Court Opinion

ID: 9467628
Source: CourtListenerOpinion
Date Created: 2023-08-05 01:52:43.060706+00
Date Added: 2024-06-11T17:40:26.355554
License: Public Domain

RUSSELL E. SMITH, District Judge,
dissenting:
An airport is constructed for the purpose of facilitating the movement of people and their luggage to and from airplanes. The people who use airports are of necessity funnelled through narrow portals. They must travel in relatively fixed channels from the exit gate to the luggage carrousel; from the ticket counter to the security check; from the security check to the departure gate. These people are in a sense captives. They do not have the freedom to choose alternate routes, as do users of the city streets, nor the freedom to deviate from the route, once chosen, to avoid annoyance or disturbance. I think it is the duty of an airport board to make travel as convenient as possible for these captives.
However valuable the right to speak and proselytize in public places may be, some exercise of free speech can cause disturbances. Thus, a reaction could be expected to a Ku Klux Klan demonstration in the airport at Atlanta, Georgia, or to an anti-Irish demonstration on St. Patrick’s Day in the airport at Butte, Montana. In the confines of an airport a demonstration by a sufficient number of people could cause an annoying congestion.
Certainly an airport manager, with advance notice of the nature of an anticipated demonstration and the number of people intending to demonstrate, could, by the employment and deployment of security forces, provide more effective protection for the demonstrators and the public than would be possible if no one was aware of the demonstration until it was taking place. Likewise, congestion could be minimized by the selection of passenger routes and by1 limitations upon the numbers of demonstrations permitted at given points at given times.
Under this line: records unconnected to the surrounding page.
import Literature.AlgebraicGeometry.Motives.HyperbolicWeilType
import Literature.AlgebraicGeometry.HodgeTheory.RationalClassesIndependent
import Literature.AlgebraicGeometry.HodgeTheory.SupportedClassesRational
import HarnessLib

/-!
# Hyperbolic Weil type from an abstract rational model (the transport step)

Layer `Literature/AlgebraicGeometry/Motives`, companion of `Motives/HyperbolicWeilType`
(`IsHyperbolicWeilType X Φ N h`: a rational, `ℂ`-independent, `Φ^*`-stable `2N`-frame of
`H¹(X(ℂ); ℂ)` pairwise isotropic for the polarization pairing `Q_h = h^{2N-1} ⌣ (· ⌣ ·)`). The
partner-surface / aiming statements of the product trick (Markman, arXiv:2509.23403 §11.5 Step 2;
van Geemen, LNM 1594, Lemma 5.2 (2)–(3), 5.4 (5.4.1); the Literature facts
`HodgeTheory.exists_weilTypeSurface_prod_isHyperbolicWeilType_all`,
`HodgeTheory.Markman2025_exists_weilTypeSurface_prod_isHyperbolicWeilType`,
`Motives.exists_cmWeilSurface_aimedSplitProduct_of_ne_one_of_ne_three`) end, in print, with a piece
of pure linear algebra: once the rational cohomology `H¹(X(ℂ); ℚ)` is written in a rational frame
`u₁, …, u_r` in which `Φ^*` has a rational matrix `M` and the polarization pairing has a rational
Gram matrix `G` (times a fixed top class `ω`), Landherr's theorem (in the tree: Meyer +
`Motives/WeilHermitianSplitting`, `Motives/WeilFormIsotropicExtension`) produces `2N` rational
coefficient vectors spanning an `M`-stable, `G`-isotropic `ℚ`-subspace, and THAT is a hyperbolic
frame. This file PROVES this transport step on the real carriers, for every `(X, Φ, N, h)`:

* `isHyperbolicWeilType_of_rationalModel` — given rational, `ℂ`-independent classes
  `u : ι → H¹(X(ℂ); ℂ)`, a rational matrix `M` with `Φ^* uᵢ = Σⱼ M j i • uⱼ`, a rational matrix `G`
  and a class `ω` with `Q_h(uᵢ, uⱼ) = G i j • ω`, and `ℚ`-independent coefficient vectors
  `b : Fin (2N) → (ι → ℚ)` whose span is `M`-stable and which are pairwise `G`-isotropic, the
  classes `v_k = Σᵢ b k i • uᵢ` form a hyperbolic frame: `IsHyperbolicWeilType X Φ N h`.

Ingredients (all proved in the tree): rational combinations of rational classes are rational
(`IsRationalClass.sum_smul`); `ℂ`-independence of rational classes is the absence of rational
relations (`linearIndependent_iff_of_isRationalClass`, Hatcher §3.1: `Hᵏ(ℚ) ⊗ ℂ ↪ Hᵏ(ℂ)`);
bilinearity of `polarizationPairingOne`.

Provenance: first landed on the summit side (route `HeckePrymWeil` of the Hodge summit, file
`Theorems/HeckePrymWeilAimedDescendingFrame`, same statements and proofs); re-hosted here because the
facts that need it are Literature facts, whose discharges cannot import `Summits` (CONVENTIONS §2).
Everything is proved; no definition and no named fact is introduced.

## References

* [vanGeemen1994HodgeAV] B. van Geemen, An introduction to the Hodge conjecture for abelian
  varieties, LNM 1594 (1994), Lemma 5.2 (2)–(3), 5.4 (5.4.1).
* [Markman2025SurveySecant] E. Markman, arXiv:2509.23403, §11.5 Step 2.
* [HatcherAT2002] A. Hatcher, Algebraic Topology (2002), §3.1.
-/

noncomputable section

open CategoryTheory
open Literature.AlgebraicGeometry Literature.AlgebraicGeometry.HodgeTheory
open Literature.AlgebraicTopology.SingularHomology

namespace Literature.AlgebraicGeometry.Motives

variable {X : Motives.AbelianVariety ℂ} {Φ : X ⟶ X} {N : ℕ} {h : complexBetti X.X 2}
  {ι : Type*} [Fintype ι]

/-- Re-indexing a rational combination of a frame: `Σ_k q_k • (Σ_i b_{k,i} • u_i) = Σ_i (Σ_k q_k b_{k,i}) • u_i`
(casts from `ℚ` to `ℂ` pushed through). [folklore] -/
theorem sum_smul_sum_smul_eq {κ : Type*} [Fintype κ] (u : ι → complexBetti X.X 1)
    (b : κ → ι → ℚ) (q : κ → ℂ) :
    ∑ k, q k • ∑ i, ((b k i : ℚ) : ℂ) • u i = ∑ i, (∑ k, q k * ((b k i : ℚ) : ℂ)) • u i := by
  simp_rw [Finset.smul_sum, smul_smul, Finset.sum_smul]
  rw [Finset.sum_comm]

/-- Expanding a bilinear map on two finite combinations of a frame:
`B (Σ_i a_i • u_i) (Σ_j c_j • u_j) = Σ_i Σ_j (a_i c_j) • B u_i u_j`. [folklore] -/
theorem bilin_sum_smul_sum_smul {V W : Type*} [AddCommGroup V] [Module ℂ V] [AddCommGroup W]
    [Module ℂ W] (B : V →ₗ[ℂ] V →ₗ[ℂ] W) (a c : ι → ℂ) (u : ι → V) :
    B (∑ i, a i • u i) (∑ j, c j • u j) = ∑ i, ∑ j, (a i * c j) • B (u i) (u j) := by
  have h1 : ∀ j, B (∑ i, a i • u i) (c j • u j) = ∑ i, (a i * c j) • B (u i) (u j) := by
    intro j
    rw [LinearMap.map_smul, map_sum, LinearMap.sum_apply, Finset.smul_sum]
    refine Finset.sum_congr rfl fun i _ => ?_
    rw [LinearMap.map_smul, LinearMap.smul_apply, smul_smul, mul_comm]
  rw [map_sum]
  simp_rw [h1]
  rw [Finset.sum_comm]

/-- **Hyperbolic Weil type from an abstract rational model** (the transport step of the aimed
partner (P); van Geemen 1994, 5.2 (2)–(3) and 5.4 (5.4.1): "`H₁(X, ℚ)` contains a `K`-stable
Lagrangian `ℚ`-subspace of dimension `2n`" read in coordinates). Let `u : ι → H¹(X(ℂ); ℂ)` be
rational and `ℂ`-linearly independent, `M` a rational matrix with `Φ^* uᵢ = Σⱼ M j i • uⱼ`
(`Φ^*` is rational in the frame), `G` a rational matrix and `ω` a class with
`Q_h(uᵢ, uⱼ) = h^{2N-1} ⌣ (uᵢ ⌣ uⱼ) = G i j • ω` (the Gram matrix of the polarization pairing in the
frame), and `b : Fin (2N) → (ι → ℚ)` rational coefficient vectors which are `ℚ`-linearly
independent, span an `M`-stable subspace (`M · b_k = Σ_l c_l b_l`) and are pairwise `G`-isotropic
(`b_kᵀ G b_l = 0`). Then the classes `v_k = Σᵢ b k i • uᵢ` are rational, `ℂ`-independent, span a
`Φ^*`-stable subspace and are pairwise `Q_h`-isotropic: `(X, Φ)` is of hyperbolic Weil type in
half-dimension `N` for `h`. [cite: vanGeemen1994HodgeAV, Lemma 5.2 (2)–(3) and 5.4 (5.4.1)] -/
theorem isHyperbolicWeilType_of_rationalModel (u : ι → complexBetti X.X 1)
    (hu : ∀ i, IsRationalClass (u i)) (hind : LinearIndependent ℂ u) (M : Matrix ι ι ℚ)
    (hM : ∀ i, complexBetti.map Φ.hom.hom.hom 1 (u i) = ∑ j, ((M j i : ℚ) : ℂ) • u j)
    (G : Matrix ι ι ℚ) (ω : complexBetti X.X (2 + 2 * (2 * N - 1)))
    (hG : ∀ i j, Motives.polarizationPairingOne X.X h (2 * N - 1) (u i) (u j) = ((G i j : ℚ) : ℂ) • ω)
    (b : Fin (2 * N) → ι → ℚ) (hb : LinearIndependent ℚ b)
    (hbM : ∀ k, ∃ c : Fin (2 * N) → ℚ, M.mulVec (b k) = ∑ l, c l • b l)
    (hbG : ∀ k l, ∑ i, ∑ j, b k i * G i j * b l j = 0) :
    Motives.IsHyperbolicWeilType X Φ N h := by
  classical
  -- the frame
  set v : Fin (2 * N) → complexBetti X.X 1 := fun k => ∑ i, ((b k i : ℚ) : ℂ) • u i with hv
  have hv_rat : ∀ k, IsRationalClass (v k) := fun k => IsRationalClass.sum_smul Finset.univ hu (b k)
  refine ⟨v, hv_rat, ?_, ?_, ?_⟩
  · -- `ℂ`-independence: a rational relation among the `v_k` is one among the `u_i`
    rw [linearIndependent_iff_of_isRationalClass hv_rat]
    intro q hq
    have hu' := (linearIndependent_iff_of_isRationalClass hu).1 hind
    have h1 : ∑ i, ((∑ k, q k * b k i : ℚ) : ℂ) • u i = 0 := by
      rw [← hq, hv, sum_smul_sum_smul_eq]
      simp only [Rat.cast_sum, Rat.cast_mul]
    have h2 : (fun i => ∑ k, q k * b k i) = 0 := hu' _ h1
    -- `Σ_k q_k b_k = 0` in `ι → ℚ`, so `q = 0` by the `ℚ`-independence of `b`
    have h3 : ∑ k, q k • b k = 0 := by
      funext i
      simpa [Finset.sum_apply, Pi.smul_apply, smul_eq_mul] using congrFun h2 i
    exact funext fun k => Fintype.linearIndependent_iff.1 hb q h3 k
  · -- `Φ^*`-stability: `Φ^* v_k = Σ_j (M b_k)_j u_j = Σ_l c_l v_l`
    intro k
    obtain ⟨c, hc⟩ := hbM k
    have h1 : complexBetti.map Φ.hom.hom.hom 1 (v k) = ∑ j, ((M.mulVec (b k) j : ℚ) : ℂ) • u j := by
      simp only [hv, map_sum, map_smul, hM, Finset.smul_sum, smul_smul]
      rw [Finset.sum_comm]
      refine Finset.sum_congr rfl fun j _ => ?_
      rw [← Finset.sum_smul, Matrix.mulVec, dotProduct]
      push_cast
      simp_rw [mul_comm (((b k _ : ℚ)) : ℂ)]
    have h2 : ∑ j, ((M.mulVec (b k) j : ℚ) : ℂ) • u j = ∑ l, ((c l : ℚ) : ℂ) • v l := by
      rw [hc, hv, sum_smul_sum_smul_eq]
      refine Finset.sum_congr rfl fun j _ => ?_
      congr 1
      simp only [Finset.sum_apply, Pi.smul_apply, smul_eq_mul, Rat.cast_sum, Rat.cast_mul]
    rw [h1, h2]
    exact Submodule.sum_mem _ fun l _ => Submodule.smul_mem _ _ (Submodule.subset_span ⟨l, rfl⟩)
  · -- isotropy: `Q(v_k, v_l) = (b_kᵀ G b_l) • ω = 0`
    intro k l
    have h1 : Motives.polarizationPairingOne X.X h (2 * N - 1) (v k) (v l) =
        ((∑ i, ∑ j, b k i * G i j * b l j : ℚ) : ℂ) • ω := by
      rw [hv, bilin_sum_smul_sum_smul]
      simp only [hG, smul_smul, Rat.cast_sum, Rat.cast_mul, Finset.sum_smul]
      refine Finset.sum_congr rfl fun i _ => Finset.sum_congr rfl fun j _ => ?_
      ring_nf
    rw [h1, hbG, Rat.cast_zero, zero_smul]

end Literature.AlgebraicGeometry.Motives

end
The ordinance here does not empower the airport authorities to censor or forbid any speech, and it abridges first amendment rights only in that it delays for one day (four at the very most) the exercise of the right to speak and it requires that those who would exercise first amendment rights make the effort to give the notice. I do not believe that the effect of the espousal of any idea is so rapid that a one-day, or even four-day, delay would have any serious effect upon a particular cause sought to be advanced or upon the general right to speak freely. I regard the extra effort required to give notice in much the same vein. If that extra effort is so onerous in the mind of the one who would speak that such extra effort would deter speech, then that same mind has placed a minimal value on the worth of the speech and the cause which the speech would espouse.
In any case of this sort the court must balance the restrictions on first amendment rights against the governmental purpose to be served. The majority strikes the balance in one way. I would strike it in another. In my opinion, the affidavit of the airport manager sufficiently discloses the public interest to be served, and the case is distinguishable from Kuszynski v. City of Oakland, 479 F.2d 1130 (9th Cir. 1973). See Wolin v. Port of New York Authority, 392 F.2d 83 (2d Cir.), cert. denied, 393 U.S. 940, 89 S.Ct. 290, 21 L.Ed.2d 275 (1968).
If the advance notice requirement is valid, then I believe that the identification provision is likewise valid. The affidavit of the airport manager indicates a need to *1253communicate with those who plan a demonstration to avoid problems before they occur. The affidavit likewise indicates that the ordinance has worked well in practice. Certainly it would be of value to the airport and to those who would speak if there were communication as to matters such as an emergency created by counterdemonstrations or confrontations. I believe that there is a purpose to be served by the identification requirement and that the case is not governed by Talley v. California, 362 U.S. 60, 80 S.Ct. 536, 4 L.Ed.2d 559 (1960).